Section 2. Annual Meeting of Shareholders
The Annual Meeting of Shareholders, for the election of directors and
the transaction of other business, shall be held during the month of December in
each year at a date and hour fixed by the Board of Directors. At each Annual
Meeting the shareholders entitled to vote shall, in accordance with their
respective voting rights, elect a Board of Directors, and they may transact such
other business as may properly come before the Meeting.
No business may be transacted at any Annual Meeting other than business that is
either (a) specified in the notice of meeting (or any supplement thereto) given
by or at the direction of the Board of Directors (or any duly authorized
committee thereof); (b) otherwise properly brought before the Annual Meeting by
or at the direction of the Board of Directors (or any duly authorized committee
thereof); or (c) otherwise properly brought before the Annual Meeting by any
shareholder of the Company (i) who is a shareholder of record on the date of the
giving of the notice provided for in this Section 2 and on the record date for
the determination of shareholders entitled to vote at such Annual Meeting, and
(ii) who complies with the notice procedures set forth in this Section 2.

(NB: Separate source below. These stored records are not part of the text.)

/-!
# Venture `Crystal3D` — statements (Props) and their status links

HONEST FRAMING. This is the statement file of the venture `Summits/Ventures/Crystal3D` (cell
`pub-crystal3d`: exact rigid-cluster / contact-graph enumeration + linear programming over local
inequalities, Hales/Flyspeck pattern, for sticky-sphere crystallization). It states the venture's
PROPOSITIONS over the landed substrate `StickySpheres/ContactGraph.lean` (`IsUnitPacking`,
`numContacts`, `maxContacts d N` = Bezdek's `C(N)` / Harborth's `B(n)`, contact distance `1`),
and next to each proposition records its STATUS in the tree by a proved link: KNOWN results are
tied to the Literature's named facts by one-line transfer theorems (so that nothing published is
restated as a second hypothesis), PROVED ones to their tree theorems; TARGET and OPEN ones carry
no link. NO three-dimensional crystallization theorem is claimed anywhere in this venture. Which
targets the cell attacks, with which constants, is fixed in the cell's `PLAN.md`.

## The ladder

* 2D control: `HarborthFormula N` — `B(N) = ⌊3N - √(12N - 3)⌋` in the venture's vocabulary
  (`harborthNumber` is the Literature's, `UnitDiscContactNumber.lean`); `HarborthTheorem` (KNOWN =
  transfer of `Literature…Harborth1974_contactNumber`, `harborthTheorem_of_literature`);
  `HarborthUpTo N₀` (the finite re-derivation target of the 2D pipeline); `HeitmannRadinLattice`
  (KNOWN = transfer of `Literature…HeitmannRadin1980_groundStates`, `n ≥ 3` as printed).
* 3D leading term: `ContactsLeSixN` — PROVED (`contactsLeSixN_holds` = `maxContacts_three_le`,
  kissing number twelve).
* 3D surface term: `SurfaceBound γ` (`C(x) < 6N - γ N^{2/3}` for every packing, `N ≥ 2`);
  `BezdekReidBound = SurfaceBound 0.926` (KNOWN = transfer of
  `Literature…BezdekReid2013_contactNumber_lt` through the venture's radius-one bridge,
  `bezdekReidBound_of_literature`); larger `γ` is the cell's census TARGET — the conditional
  headlines `H1_surfaceBound` (`γ = 23/10`) / `H2_surfaceBound` (`γ = 79/25`) of `LocalLP/` are
  instances of `SurfaceBound` under their named inputs (`surfaceBound_iff`).
* 3D construction side: `OctahedralLowerBound` (KNOWN, Bezdek 2012 Thm 1.1 (iii); instances
  `k = 2, 3, 4` proved in `Literature…ContactNumberBounds.lean`), `SmallContactLowerBounds`
  (PROVED: `smallContactLowerBounds_holds`, kernel-checked integer models),
  `SmallContactUpperBounds` (TARGET of the enumeration lane; conditional versions in
  `StickySpheres/SmallContactTable.lean`).
* 3D asymptotics: `ContactsPerParticleTendstoSix` (TARGET, energetic form of sticky
  crystallization), `SurfaceConstantExists` (OPEN: Bezdek 2013 Problem 2). A POSITIONAL
  crystallization statement (Blanc–Lewin (16)–(17) for sticky ground states; `d = 3` OPEN, not
  claimed, false for small `N` by the tree barrier `StickySphereClusters`) is deliberately not in
  this version; its threshold-form wording is drafted by the cell and audited before an append.

## Sources (bib keys in `references.bib`; locators as printed)

Harborth1974 ((5)–(6): `B(n) = [3n - √(12n-3)]`), HeitmannRadin1980 (Theorem (1), (2)(a),
p. 284), Bezdek2012 (DCG 48, Theorem 1.1 (i)–(iii)), BezdekReid2013 (J. Geom. 104, Theorem 1 (i):
`C(n) < 6n - 0.926 n^{2/3}`, `n ≥ 2`), Bezdek's survey §2.1 in Fields Inst. Commun. 69 (2013)
("C(9) = 21, C(10) = 25 [AMB] and C(11) = 29 [Hoy et al.]. However, the status of the
mathematical rigour … remains to be seen"; `C(12) ≥ 33`, `C(13) ≥ 36`; Problem 2),
ArkusManoharanBrenner2011, HoyHarwayneGidanskyOHern2012, HolmesCerfon2016 (the enumerations),
BlancLewin2015 (§2.1 (15)–(17), §2.3).

## Design notes / wording risks

* Contact distance `1` (diameter-`1` balls) throughout; radius-`1` Literature statements enter
  through `StickySpheres/RadiusOne.lean` / `LiteratureBridge.lean`.
* `SurfaceBound γ` quantifies over packings (equivalently over `C(N)`, by
  `exists_numContacts_eq_maxContacts`); strict `<` and `N ≥ 2` exactly as printed; it is
  ANTITONE in `γ` (`SurfaceBound.anti`).
* `octahedralNumber k = k(2k²+1)/3` uses `ℕ`-division, which is exact (`3 ∣ k(2k²+1)`).
* Real powers are `Real.rpow` of non-negative bases (no junk).
-/

noncomputable section

open scoped BigOperators Topology
open Filter

namespace Summit.Ventures.Crystal3D

open Literature.Geometry.DiscreteGeometry (harborthNumber contactPairCount IsMaximalDiscConfig
  Harborth1974_contactNumber HeitmannRadin1980_groundStates BezdekReid2013_contactNumber_lt)
open Literature.MathematicalPhysics.StatisticalMechanics (Theil2006.triPoint)

/-! ## Sticky ground states -/

/-- A **sticky ground state** of `N` hard sticky spheres in `ℝᵈ`: a unit packing with the maximal
number of contacts `C(N)` (energy `-C(N)`). -/
def IsStickyGroundState {d N : ℕ} (x : Fin N → EuclideanSpace ℝ (Fin d)) : Prop :=
  IsUnitPacking x ∧ numContacts x = maxContacts d N

/-- The venture's contact count IS the Literature's `contactPairCount` (same expression). -/
theorem numContacts_eq_contactPairCount {d N : ℕ} (x : Fin N → EuclideanSpace ℝ (Fin d)) :
    numContacts x = contactPairCount x :=
  rfl

/-- In the plane, a sticky ground state is a maximal disc configuration in the sense of
Heitmann–Radin (`Literature…IsMaximalDiscConfig`). -/
theorem IsStickyGroundState.isMaximalDiscConfig {N : ℕ} {x : Fin N → EuclideanSpace ℝ (Fin 2)}
    (hx : IsStickyGroundState x) : IsMaximalDiscConfig x :=
  ⟨hx.1, fun y hy => by
    rw [← numContacts_eq_contactPairCount, ← numContacts_eq_contactPairCount, hx.2]
    exact numContacts_le_maxContacts hy⟩

/-! ## Two dimensions (the pipeline's control case) -/

/-- **Harborth's formula at `N`** in the venture's vocabulary: the maximal contact number of `N`
unit discs is `⌊3N - √(12N - 3)⌋` (`harborthNumber`, from
`Literature/Geometry/DiscreteGeometry/UnitDiscContactNumber.lean`); equivalently the
Heitmann–Radin sticky-disc ground-state energy of `N` discs is `-⌊3N - √(12N - 3)⌋`. -/
def HarborthFormula (N : ℕ) : Prop :=
  (maxContacts 2 N : ℤ) = harborthNumber N

/-- **Harborth 1974** (KNOWN): the formula for every `N`. This is the tree's named fact
`Literature.Geometry.DiscreteGeometry.Harborth1974_contactNumber` (Harborth1974 (5)–(6), =
Heitmann–Radin 1980 Theorem (1)) read in the venture's vocabulary — see
`harborthTheorem_of_literature`; it is NOT a second hypothesis. -/
def HarborthTheorem : Prop :=
  ∀ N : ℕ, HarborthFormula N

/-- **Transfer**: the Literature fact gives `HarborthTheorem` (bound on every packing +
attainment ⇒ the maximum equals Harborth's number). -/
theorem harborthTheorem_of_literature (h : Harborth1974_contactNumber) : HarborthTheorem := by
  intro N
  obtain ⟨hle, y, hy, hyN⟩ := h N
  obtain ⟨x, hx, hxe⟩ := exists_numContacts_eq_maxContacts (d := 2) (by norm_num) N
  refine le_antisymm ?_ ?_
  · rw [← hxe]; exact hle x hx
  · rw [← hyN]; exact_mod_cast numContacts_le_maxContacts hy

/-- **STEP-0 target of the 2D pipeline**: Harborth's formula for all `2 ≤ N ≤ N₀`, to be
re-derived by exact enumeration + certificates (a consequence of `HarborthTheorem`, stated as the
finite check the pipeline reproduces). -/
def HarborthUpTo (N₀ : ℕ) : Prop :=
  ∀ N : ℕ, 2 ≤ N → N ≤ N₀ → HarborthFormula N

/-- The known theorem implies every finite instance. -/
theorem harborthUpTo_of_harborthTheorem (h : HarborthTheorem) (N₀ : ℕ) : HarborthUpTo N₀ :=
  fun N _ _ => h N

/-- **Heitmann–Radin 1980, Theorem (2)(a), corollary form** (KNOWN; `n ≥ 3` as printed, p. 284):
every sticky-disc ground state of `N ≥ 3` discs lies on one congruent copy `A(A₂) + t` of the
triangular lattice (`A` a linear isometry, `t` a translation; `Theil2006.triPoint` labels `A₂`).
This is the tree's named fact `Literature…HeitmannRadin1980_groundStates` in the venture's
vocabulary — see `heitmannRadinLattice_of_literature`; the polygon clause of (2)(a) and (2)(b)
are not transcribed (as in the Literature file). -/
def HeitmannRadinLattice : Prop :=
  ∀ N : ℕ, 3 ≤ N → ∀ x : Fin N → EuclideanSpace ℝ (Fin 2), IsStickyGroundState x →
    ∃ (A : EuclideanSpace ℝ (Fin 2) →ₗᵢ[ℝ] EuclideanSpace ℝ (Fin 2)) (t : EuclideanSpace ℝ (Fin 2)),
      ∀ i : Fin N, ∃ k : ℤ × ℤ, x i = A (Theil2006.triPoint k) + t

/-- **Transfer**: the Literature fact gives `HeitmannRadinLattice`. -/
theorem heitmannRadinLattice_of_literature (h : HeitmannRadin1980_groundStates) :
    HeitmannRadinLattice :=
  fun N hN x hx => h N hN x hx.isMaximalDiscConfig

/-! ## Three dimensions: the contact-number ladder -/

/-- **Leading term** `C(N) ≤ 6N` for all `N` (PROVED: `contactsLeSixN_holds`). -/
def ContactsLeSixN : Prop :=
  ∀ N : ℕ, maxContacts 3 N ≤ 6 * N

/-- `ContactsLeSixN` holds (kissing number twelve; `LocalLP/ContactBridge.lean`). -/
theorem contactsLeSixN_holds : ContactsLeSixN :=
  maxContacts_three_le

In addition to any other applicable requirements, for business to be properly
brought before an Annual Meeting by a shareholder, such shareholder must have
given timely notice thereof in proper written form to the Secretary of the
Company. To be timely a shareholder's notice to the Secretary must be delivered
to or mailed and received at the principal offices of the Company not less than
one hundred twenty (120) days prior to the anniversary date of the immediately
preceding Annual Meeting; provided, however, that in the event that the Annual
Meeting is called for a date that is not within thirty (30) days before or after
such anniversary date, notice by the shareholder in order to be timely must be
so received not later than the close of business on the tenth (10th) day
following the day on which such notice of the date of the Annual Meeting was
mailed or public disclosure of the date of the Annual Meeting was made,
whichever first occurs. In no event shall an adjournment of an Annual Meeting
commence a new time period for the giving of a shareholder's notice as described
above.
To be in proper written form, a shareholder's notice to the Secretary must set
forth as to each matter such shareholder proposes to bring before the Annual
Meeting (i) a brief description of the business desired to be brought before the
Annual Meeting and the reasons for conducting such business at the Annual
Meeting, (ii) the name and record address of such shareholder, (iii) the class
or series and number of shares of capital stock of the Company which are owned
beneficially or of record by such shareholder, (iv) a description of all
arrangements or understandings between such shareholder and any other person or
persons (including their names) in connection with the proposal of such business
by such shareholder or in connection with the acquisition, holding, voting or
disposing of the Company's shares, and a description of any material interest of
such shareholder or other person in such business, and (v) a representation that
such shareholder intends to appear in person or by proxy at the Annual Meeting
to bring such business before the Meeting.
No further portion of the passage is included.